La flessibilità sarebbe una cosa possibile in un paese civile che, innanzitutto, destina sufficiente e decenti risorse per la ricerca, consentendo ai “migliori” di ottenere (non attrarre) risorse su idee innovative.
In ogni caso due aspetti andrebbero sottolineati.
Il primo è che la flessibilità non è tale ma diviene becero sfruttamento se a governare i processi sono vecchi baroni, strutturati magari a 26 anni (ben inferiore all’età media dei precari attuali), che riserveranno i posti a tempo indeterminato non certo ai free lance.
Il secondo aspetto, vera piaga di sistema, è il mito delle capacità di reperire fondi. In un sistema corretto, lo stato investe, su ricerche non necessariamente finalizzate e di immediata commercializzazione, e sta ai privati saperne trarre benefici.

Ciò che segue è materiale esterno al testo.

/-- **`ψ(log_p(R_I^×))` is open** (a subgroup containing the open set `ψ(⊗α·R_I) = ψ(⊗α)·ψ(R_I)`).
[cite: DupuyHilado2025, §4 (intro)] -/
theorem isOpen_imageLogPacket : IsOpen (imageLogPacket p k : Set (DSum p k)) := by
  obtain ⟨α, hα0, hα⟩ := exists_purePacket_smul_integerPacket_subset_logPacket p k
  -- the open subgroup `ψ(⊗α)·ψ(R_I)` sits inside
  let u := unitOfNe p k (dEquiv p k (purePacket p k α)) (dEquiv_purePacket_ne_zero p k hα0)
  have hopen : IsOpen (mulLeftEquiv p k u '' (dEquiv p k '' (integerPacket p k : Set (PacketAlgebra p k)))) :=
    (mulLeftEquiv p k u).toHomeomorph.isOpenMap _ (isOpen_image_integerPacket p k)
  have hsub : mulLeftEquiv p k u '' (dEquiv p k '' (integerPacket p k : Set (PacketAlgebra p k))) ⊆
      (imageLogPacket p k : Set (DSum p k)) := by
    rw [coe_imageLogPacket]
    have h : mulLeftEquiv p k u '' (dEquiv p k '' (integerPacket p k : Set (PacketAlgebra p k))) =
        dEquiv p k '' (purePacket p k α • (integerPacket p k : Set (PacketAlgebra p k))) := by
      rw [image_smul_eq]; rfl
    rw [h]
    exact image_mono hα
  have h0 : (0 : DSum p k) ∈ mulLeftEquiv p k u '' (dEquiv p k '' (integerPacket p k : Set (PacketAlgebra p k))) :=
    ⟨0, ⟨0, (integerPacket p k).zero_mem, map_zero _⟩, by simp⟩
  exact (imageLogPacket p k).isOpen_of_mem_nhds (mem_nhds_iff.mpr ⟨_, hsub, hopen, h0⟩)

/-- **`ψ(log_p(R_I^×))` is compact** (closed, being an open subgroup, and inside the polydisc `ψ(⊗h·(R_I)^∼)`).
[cite: DupuyHilado2025, §4 (intro)] -/
theorem isCompact_imageLogPacket : IsCompact (imageLogPacket p k : Set (DSum p k)) := by
  obtain ⟨h, hh0, hh⟩ := exists_logPacket_subset_purePacket_smul_normalizedPacket p k
  have hcpt : IsCompact (dEquiv p k '' (purePacket p k h • (normalizedPacket p k : Set (PacketAlgebra p k)))) := by
    rw [image_smul_normalizedPacket_eq_hullSet p k (DFac p k) (dEquiv p k) _ (dEquiv_purePacket_ne_zero p k hh0)]
    exact isCompact_univ_pi fun j => isCompact_closedBall _ _
  have hclosed : IsClosed (imageLogPacket p k : Set (DSum p k)) :=
    (⟨imageLogPacket p k, isOpen_imageLogPacket p k⟩ : OpenAddSubgroup (DSum p k)).isClosed
  rw [coe_imageLogPacket] at hclosed ⊢
  exact hcpt.of_isClosed_subset hclosed (image_mono hh)

/-- **The log-shell integral structure of `⊕_j L_j`**: the compact open subgroup `ψ(log_p(R_I^×))`.
[cite: DupuyHilado2025, §4 (intro)] -/
def shellStructure : IntegralStructure (DSum p k) :=
  ⟨⟨imageLogPacket p k, isOpen_imageLogPacket p k⟩, isCompact_imageLogPacket p k⟩

/-- Its underlying set. [cite: DupuyHilado2025, §4 (intro)] -/
@[simp] theorem coe_shellStructure :
    (shellStructure p k : Set (DSum p k)) = dEquiv p k '' (logPacket p k : Set (PacketAlgebra p k)) :=
  coe_imageLogPacket p k

end Lattice

/-! ## (Ind2): `Aut_{ℚ_p}(V : log_p(R_I^×))`, and the footnote "the measure of sets are preserved" -/

section IndTwo

omit [Fintype I] [DecidableEq I] [∀ i, IsUltrametricDist (k i)] [∀ i, ProperSpace (k i)]

/-- **(Ind2) at the summand**: the `ℚ_p`-linear automorphisms of `V` mapping the lattice `log_p(R_I^×)` onto
itself (gen-0 `latticeAut`; = automorphisms preserving `I_{v⃗} = (2p)^{−|I|}·log_p(R_I^×)`, a scalar
multiple). [cite: DupuyHilado2025, §4.9] -/
def indTwo : Subgroup (PacketAlgebra p k ≃ₗ[ℚ_[p]] PacketAlgebra p k) :=
  latticeAut ℚ_[p] (logPacket p k).toIntSubmodule

/-- Membership: `φ ∈ indTwo ↔ ∀ x, (φ x ∈ log_p(R_I^×) ↔ x ∈ log_p(R_I^×))`. [cite: DupuyHilado2025, §4.9] -/
theorem mem_indTwo_iff (φ : PacketAlgebra p k ≃ₗ[ℚ_[p]] PacketAlgebra p k) :
    φ ∈ indTwo p k ↔ ∀ x, φ x ∈ logPacket p k ↔ x ∈ logPacket p k := Iff.rfl

/-- Members of (Ind2) map `log_p(R_I^×)` ONTO itself ("induces an automorphism of the submodule", S1's
`IsLogPacketAut`). [cite: Mochizuki2012, IUTchIV Prop. 1.2 p. 10] -/
theorem image_logPacket_of_mem {φ : PacketAlgebra p k ≃ₗ[ℚ_[p]] PacketAlgebra p k} (hφ : φ ∈ indTwo p k) :
    φ '' (logPacket p k : Set (PacketAlgebra p k)) = logPacket p k :=
  latticeAut.image_eq hφ

/-- … i.e. they are exactly S1's log-packet automorphisms. [cite: Mochizuki2012, IUTchIV Prop. 1.2 p. 10] -/
theorem isLogPacketAut_of_mem {φ : PacketAlgebra p k ≃ₗ[ℚ_[p]] PacketAlgebra p k} (hφ : φ ∈ indTwo p k) :
    IsLogPacketAut p k φ :=
  image_logPacket_of_mem p k hφ

/-- Conversely, `φ(log_p(R_I^×)) = log_p(R_I^×)` puts `φ` in (Ind2). [cite: DupuyHilado2025, §4.9] -/
theorem mem_indTwo_of_image_eq {φ : PacketAlgebra p k ≃ₗ[ℚ_[p]] PacketAlgebra p k}
    (h : φ '' (logPacket p k : Set (PacketAlgebra p k)) = logPacket p k) : φ ∈ indTwo p k := by
  refine mem_latticeAut_of_mapsTo φ (fun x hx => ?_) (fun x hx => ?_)
  · have : φ x ∈ φ '' (logPacket p k : Set (PacketAlgebra p k)) := ⟨x, hx, rfl⟩
    rw [h] at this
    exact this
  · have hx' : x ∈ φ '' (logPacket p k : Set (PacketAlgebra p k)) := by rw [h]; exact hx
    obtain ⟨y, hy, hyx⟩ := hx'
    have : φ.symm x = y := by rw [← hyx, LinearEquiv.symm_apply_apply]
    rw [this]
    exact hy

/-- A linear `φ` commutes with scalars on subsets: `φ(c·A) = c·φ(A)`. [cite: DupuyHilado2025, §4.9] -/
theorem image_const_smul (φ : PacketAlgebra p k ≃ₗ[ℚ_[p]] PacketAlgebra p k) (c : ℚ_[p])
    (A : Set (PacketAlgebra p k)) : φ '' (c • A) = c • φ '' A := by
  rw [← image_smul, ← image_smul, image_image, image_image]
  exact image_congr fun a _ => by simp

/-- (Ind2) acts on `V`; `g • A = g(A)` for subsets. [cite: DupuyHilado2025, §4.9] -/
theorem indTwo_smul_set (g : indTwo p k) (A : Set (PacketAlgebra p k)) :
    g • A = (g : PacketAlgebra p k ≃ₗ[ℚ_[p]] PacketAlgebra p k) '' A := by
  rw [← image_smul]
  rfl

end IndTwo

section IndTwoVolume

variable [Nonempty I]

omit [DecidableEq I] [∀ i, IsUltrametricDist (k i)] [Nonempty I] in
/-- Conjugating `φ` by `ψ`: `(ψ ∘ φ ∘ ψ⁻¹)(ψ(A)) = ψ(φ(A))`. [folklore] -/
private theorem image_conj (φ : PacketAlgebra p k ≃ₗ[ℚ_[p]] PacketAlgebra p k) (A : Set (PacketAlgebra p k)) :
    ((dEquiv p k).toLinearEquiv.symm.trans (φ.trans (dEquiv p k).toLinearEquiv)) '' (dEquiv p k '' A) =
      dEquiv p k '' (φ '' A) := by
  rw [image_image, image_image]
  refine image_congr fun a _ => ?_
  simp

/-- **"The measure of sets are preserved under these maps"** (Dupuy–Hilado §4.9 footnote), PROVED for the
real packet: every `φ ∈ Aut_{ℚ_p}(V : log_p(R_I^×))` satisfies `μ(φ(A)) = μ(A)` for EVERY `A ⊆ V` — the
conjugate `ψ ∘ φ ∘ ψ⁻¹` is a `ℚ_p`-linear automorphism of `⊕_j L_j` mapping the compact open subgroup
`ψ(log_p(R_I^×))` onto itself, so it preserves every normalised Haar measure (seat abc-iut-c312-d1's
`PadicModule.haar_image_linearEquiv_of_preserves`). [cite: DupuyHilado2025, §4.9] -/
theorem packetVol_image_of_mem {φ : PacketAlgebra p k ≃ₗ[ℚ_[p]] PacketAlgebra p k} (hφ : φ ∈ indTwo p k)
    (A : Set (PacketAlgebra p k)) : packetVol p k (φ '' A) = packetVol p k A := by
  haveI : IsModuleTopology ℚ_[p] (DSum p k) := isModuleTopologyOfFiniteDimensional
  let Φ := (dEquiv p k).toLinearEquiv.symm.trans (φ.trans (dEquiv p k).toLinearEquiv)
  have hΦ : Φ '' (shellStructure p k : Set (DSum p k)) = (shellStructure p k : Set (DSum p k)) := by
    rw [coe_shellStructure, image_conj, image_logPacket_of_mem p k hφ]
  unfold packetVol
  rw [← image_conj]
  exact PadicModule.haar_image_linearEquiv_of_preserves p _ Φ (shellStructure p k) hΦ _

/-- (Ind2) preserves admissibility. [cite: DupuyHilado2025, §4.9] -/
theorem packetAdm_image_of_mem {φ : PacketAlgebra p k ≃ₗ[ℚ_[p]] PacketAlgebra p k} (hφ : φ ∈ indTwo p k)
    {A : Set (PacketAlgebra p k)} (hA : PacketAdm p k A) : PacketAdm p k (φ '' A) := by
  unfold PacketAdm
  rw [packetVol_image_of_mem p k hφ]
  exact hA

/-- **(Ind2) preserves `log μ̄`** of every subset. [cite: DupuyHilado2025, §4.9] -/
theorem packetLogμ_image_of_mem {φ : PacketAlgebra p k ≃ₗ[ℚ_[p]] PacketAlgebra p k} (hφ : φ ∈ indTwo p k)
    (A : Set (PacketAlgebra p k)) : packetLogμ p k (φ '' A) = packetLogμ p k A := by
  have h := packetVol_image_of_mem p k hφ A
  unfold packetVol at h
  simp only [packetLogμ_eq, IntegralStructure.normalizedLogVolume, IntegralStructure.logVolume, h]

/-- (Ind2), group-action form: `g·A` is admissible iff … (for `g ∈ indTwo`). [cite: DupuyHilado2025, §4.9] -/
theorem packetAdm_indTwo_smul (g : indTwo p k) {A : Set (PacketAlgebra p k)} (hA : PacketAdm p k A) :
    PacketAdm p k (g • A) := by
  rw [indTwo_smul_set]
  exact packetAdm_image_of_mem p k g.2 hA

/-- (Ind2), group-action form: `log μ̄(g·A) = log μ̄(A)`. [cite: DupuyHilado2025, §4.9] -/
theorem packetLogμ_indTwo_smul (g : indTwo p k) (A : Set (PacketAlgebra p k)) :
    packetLogμ p k (g • A) = packetLogμ p k A := by
  rw [indTwo_smul_set]
  exact packetLogμ_image_of_mem p k g.2 A

end IndTwoVolume

/-! ## Dupuy–Hilado's log-shell `I_{v⃗} = ⊗_i (1/2p)·log(O^×_i) = (2p)^{−|I|}·log_p(R_I^×)` -/

section Shell

/-- The scalar `(2p)^{−|I|}` (one factor `1/2p_{v̲}` per tensor slot). [cite: DupuyHilado2025, §4 (intro)] -/
def shellScalar : ℚ_[p] := ((2 * p : ℚ_[p]) ^ Fintype.card I)⁻¹

omit [DecidableEq I] in
/-- `(2p)^{−|I|} ≠ 0`. [cite: DupuyHilado2025, §4 (intro)] -/
theorem shellScalar_ne_zero : shellScalar p (I := I) ≠ 0 := by
  have hp : (p : ℚ_[p]) ≠ 0 := by exact_mod_cast (Fact.out : p.Prime).ne_zero
  have h2 : (2 : ℚ_[p]) ≠ 0 := two_ne_zero
  exact inv_ne_zero (pow_ne_zero _ (mul_ne_zero h2 hp))

/-- **The log-shell** `I_{v⃗} := (2p)^{−|I|} · log_p(R_I^×)` ("`I_{v⃗} = I_{v̲_0} ⊗ ⋯ ⊗ I_{v̲_j}`,
`I_{v̲} = (1/2p_{v̲}) log(O^×_{v̲})`", the scalars pulled out of the `|I|` slots).
[cite: DupuyHilado2025, §4 (intro)] -/
def logShell : Set (PacketAlgebra p k) := shellScalar p (I := I) • (logPacket p k : Set (PacketAlgebra p k))

variable [Nonempty I]

/-- The log-shell is admissible. [cite: DupuyHilado2025, §4 (intro)] -/
theorem packetAdm_logShell : PacketAdm p k (logShell p k) :=
  packetAdm_const_smul p k (shellScalar_ne_zero p) (packetAdm_logPacket p k)

omit [DecidableEq I] [∀ i, IsUltrametricDist (k i)] [∀ i, ProperSpace (k i)] [Nonempty I] in
/-- **"the Ind2 indeterminacies also preserve this lattice"**: `φ(I_{v⃗}) = I_{v⃗}` for `φ ∈ indTwo`.
[cite: DupuyHilado2025, §4 (intro), §4.9] -/
theorem image_logShell_of_mem {φ : PacketAlgebra p k ≃ₗ[ℚ_[p]] PacketAlgebra p k}
    (hφ : φ ∈ indTwo p k) : φ '' logShell p k = logShell p k := by
  rw [logShell, image_const_smul, image_logPacket_of_mem p k hφ]

omit [DecidableEq I] [∀ i, IsUltrametricDist (k i)] [∀ i, ProperSpace (k i)] [Nonempty I] in
/-- Group-action form: `g • I_{v⃗} = I_{v⃗}`. [cite: DupuyHilado2025, §4 (intro), §4.9] -/
theorem indTwo_smul_logShell (g : indTwo p k) : g • logShell p k = logShell p k := by
  rw [indTwo_smul_set]
  exact image_logShell_of_mem p k g.2

end Shell

end Literature.IUT.LogVolume

end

Benefici che avranno poi impatto e ritorno sull’intera società in termini di reddito, posti di lavoro, crescita.
Al contrario dal DL uscirà una nuova figura, il ricercatore free lance, il quale non potrà permettersi di fare la ricerca migliore o più innovativa ma, dovendo reperire risorse a breve termine risorse per autosostenersi, si orienterà su ricerche poco innovative ma a basso rischio e con elevato grado di appeal.
ottima riforma, promossa a pieni voti, credo anche che questa riforma sia anche l’unica riforma utile attuabile in breve tempo e con risultati certi sul comparto ricerca accademica post ASN.

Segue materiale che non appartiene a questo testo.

import Summits.ResolutionOfSingularities.ResolutionOfSingularities.Theorems.EquisingularLiftEquisingularLiftNatDirectionCentreRegular
import HarnessLib

/-!
# [OURS · L1 W4.5(b) · EL♮(3)] T-DIRLIFT part D3a — THE DIRECTION CENTRE ON A CHART, RING LEVEL:
# `A[I/c_i] ⧸ 𝔞 ≅ A ⧸ I` COMPATIBLY WITH `A`, `𝔞 ∩ A = I`, `A[I/c_i] = A + 𝔞`, the unique prime over `𝔪`, and the local ring
# `A[I/c_i]_𝔔 ⧸ 𝔞` as a quotient of `A`

Crux chain w45b (cell `res-hironaka`, slot W4.5(b)), working crux **EL♮** = stmt-ResolutionOfSingularities-20038, child **EL♮(3)** =
stmt-ResolutionOfSingularities-20148, route EquisingularLift, line `sections`; supplier object **T-DIRLIFT** (plan-1 CHAIN v7.24 O2;
res-type-027 credited), part D3a = the ring core of D3 «`V(Γ̃) ≅ C` over `X`» (consumer: res-D-pv-029 g8's `towerRoundCech_brick`).
HONEST FRAMING: OURS; NOT a statement of any manuscript; AI-written, weaker than expert review. No `sorry`; standard axioms. DEF-FREE.
`--supports stmt-ResolutionOfSingularities-20148 --as helper`.

SETTING. `A` a commutative ring, `x : Fin r → A` (quasi-regular where said), `I = (x)`, the chart algebra `B = A[I/x_i]`
(`blowupAlgebra`), and the DIRECTION-CENTRE IDEAL of the chart `𝔞 = (x_i/1) + (x_j/x_i : j ≠ i)` (for `r = 2`, `i = 1`, a frame
`(ℓ, m)`: `𝔞 = (m, ℓ/m)`, the chart ideal of `Γ̃ = controlledTransform τ I 𝒟 1`, …NatDirectionCentre p547943).

WHAT.
* `exists_quotient_directionCentre_equiv` — **`ε : B ⧸ 𝔞 ≃+* A ⧸ I` with `ε [a/1] = [a]`** (`x` quasi-regular; via `RingHom.liftOfSurjective`
  along the presentation `eval : A[T] ↠ B`).
* `comap_algebraMap_directionCentre` — `𝔞 ∩ A = I`; `exists_sub_algebraMap_mem_directionCentre` — `B = A + 𝔞`;
  `eq_directionCentre_sup_map_comap` / `eq_of_directionCentre_le_of_comap_eq` — an ideal `𝔔 ⊇ 𝔞` is `𝔞 + (𝔔 ∩ A)·B`, so it is
  determined by `𝔔 ∩ A`; `isPrime_directionCentre_sup_map` — for a prime `P ⊇ I` of `A`, `𝔞 + P·B` is prime with `(𝔞 + P·B) ∩ A = P`.
* `surjective_mk_map_directionCentre_comp` / `comap_map_directionCentre` — for `A` local and `S = B_𝔔` (`𝔔 ⊇ 𝔞` a prime over `𝔪_A`):
  **`A → S ⧸ 𝔞S` is surjective with kernel `I`** (the stalk of `V(Γ̃)` is the stalk of `C`).

References: The Stacks Project, Tags 052P, 0804 — through the tree (`BlowupAlgebraPresentation`: `eval`, `eval_C`, `eval_surjective`,
`comap_eval_span_algebraMap_eq`; …NatDirectionCentreRegular: `map_eval_comap_constantCoeff_eq_span_sup`, `sub_C_constantCoeff_mem_span_X`;
…NatNonEquimultipleStrictTransform p543997: `map_C_le_comap_constantCoeff`).
-/

set_option linter.dupNamespace false -- mandated namespace `Summit.<Summit>.<Problem>` of this single-conjunct summit

noncomputable section

open IsLocalRing
open Literature.AlgebraicGeometry.Resolution

namespace Summit.ResolutionOfSingularities.ResolutionOfSingularities.Cruxes.EquisingularLiftNat.Sections

universe u

section Chart

variable {A : Type u} [CommRing A] {r : ℕ} (x : Fin r → A) (i : Fin r)

/-- **`A[I/x_i] ⧸ 𝔞 ≅ A ⧸ I` compatibly with `A`** (`x` quasi-regular): there is a ring isomorphism `ε` with `ε [a/1] = [a]`.
Construction: `eval : A[T_j : j ≠ i] ↠ A[I/x_i]` has kernel inside `M = {p : p(0) ∈ I}` (quasi-regularity), so `p ↦ [p(0)]` descends
to `ψ : A[I/x_i] → A ⧸ I`, surjective with kernel `eval(M) = 𝔞`. [cite: StacksProject, Tag 052P] -/
theorem exists_quotient_directionCentre_equiv (hx : IsQuasiRegular x) :
    ∃ ε : (blowupAlgebra (Ideal.span (Set.range x)) (x i) ⧸
        (Ideal.span {algebraMap A (blowupAlgebra (Ideal.span (Set.range x)) (x i)) (x i)} ⊔
          Ideal.span (Set.range fun j : {j : Fin r // j ≠ i} => blowupAlgebra.frac x i j.1))) ≃+*
      (A ⧸ Ideal.span (Set.range x)),
      ∀ a : A, ε (Ideal.Quotient.mk _ (algebraMap A _ a)) = Ideal.Quotient.mk _ a := by
  have hM : RingHom.ker (blowupAlgebra.eval x i).toRingHom ≤
      (Ideal.span (Set.range x)).comap (MvPolynomial.constantCoeff : MvPolynomial {j : Fin r // j ≠ i} A →+* A) := by
    refine le_trans ?_ (map_C_le_comap_constantCoeff _)
    rw [← blowupAlgebra.comap_eval_span_algebraMap_eq x i hx, RingHom.ker_eq_comap_bot]
    exact Ideal.comap_mono bot_le
  have hkerg : RingHom.ker ((Ideal.Quotient.mk (Ideal.span (Set.range x))).comp
      (MvPolynomial.constantCoeff : MvPolynomial {j : Fin r // j ≠ i} A →+* A)) =
      (Ideal.span (Set.range x)).comap (MvPolynomial.constantCoeff : MvPolynomial {j : Fin r // j ≠ i} A →+* A) := by
    rw [← RingHom.comap_ker, Ideal.mk_ker]
  -- `ψ : B → A ⧸ I`, `eval p ↦ [p(0)]`
  let ψ : blowupAlgebra (Ideal.span (Set.range x)) (x i) →+* A ⧸ Ideal.span (Set.range x) :=
    (blowupAlgebra.eval x i).toRingHom.liftOfSurjective (fun b => blowupAlgebra.eval_surjective x i b)
      ⟨(Ideal.Quotient.mk (Ideal.span (Set.range x))).comp MvPolynomial.constantCoeff, by rw [hkerg]; exact hM⟩
  have hψ : ∀ p, ψ (blowupAlgebra.eval x i p) = Ideal.Quotient.mk _ (MvPolynomial.constantCoeff p) := fun p =>
    (blowupAlgebra.eval x i).toRingHom.liftOfSurjective_comp_apply (fun b => blowupAlgebra.eval_surjective x i b) _ p
  have hψa : ∀ a : A, ψ (algebraMap A _ a) = Ideal.Quotient.mk _ a := fun a => by
    rw [← blowupAlgebra.eval_C x i a, hψ, MvPolynomial.constantCoeff_C]
  have hψsurj : Function.Surjective ψ := fun q => by
    obtain ⟨a, rfl⟩ := Ideal.Quotient.mk_surjective q
    exact ⟨algebraMap A _ a, hψa a⟩
  have hkerψ : RingHom.ker ψ = Ideal.span {algebraMap A (blowupAlgebra (Ideal.span (Set.range x)) (x i)) (x i)} ⊔
      Ideal.span (Set.range fun j : {j : Fin r // j ≠ i} => blowupAlgebra.frac x i j.1) := by
    rw [← map_eval_comap_constantCoeff_eq_span_sup]
    apply le_antisymm
    · intro b hb
      obtain ⟨p, rfl⟩ := blowupAlgebra.eval_surjective x i b
      have hp : p ∈ (Ideal.span (Set.range x)).comap
          (MvPolynomial.constantCoeff : MvPolynomial {j : Fin r // j ≠ i} A →+* A) := by
        rw [Ideal.mem_comap, ← Ideal.Quotient.eq_zero_iff_mem, ← hψ]
        exact hb
      exact Ideal.mem_map_of_mem _ hp
    · rw [Ideal.map_le_iff_le_comap]
      intro p hp
      rw [Ideal.mem_comap] at hp
      rw [Ideal.mem_comap, RingHom.mem_ker]
      change ψ (blowupAlgebra.eval x i p) = 0
      rw [hψ, Ideal.Quotient.eq_zero_iff_mem]
      exact hp
  refine ⟨(Ideal.quotEquivOfEq hkerψ.symm).trans (RingHom.quotientKerEquivOfSurjective hψsurj), fun a => ?_⟩
  rw [RingEquiv.trans_apply, Ideal.quotEquivOfEq_mk, RingHom.quotientKerEquivOfSurjective_apply_mk, hψa]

Quindi dare la possibilità al ricercatore di spostarsi liberamente con i suoi fondi tra le università senza che si crei l’obbligo per l’ateneo ospitante l’obbligo di assumere il ricercatore dopo i 5 anni, permette anche di liberalizzare completamente il ricercatore e l’ateneo dai giochini di baronato o della sede storica personale, anche perché le università di solito non si permettono di accettare ricercatori extra sede, anche per evitare potenziali obblighi futuri di assunzioni o inserimento di questi stranieri in organico.
aspetto vostri commenti….
..meditate gente meditate….
@indrani maitravaruni,
concordo, ok, però tutti a contratto a tempo, pure gli strutturati!!!!!!!!!!!!!!!!!!!!!!!!!!!!!!!!!!!!!!!!!!!!!!!!!!!!!!!!!!!!!!!!!!!!!!!!!!!!!!!!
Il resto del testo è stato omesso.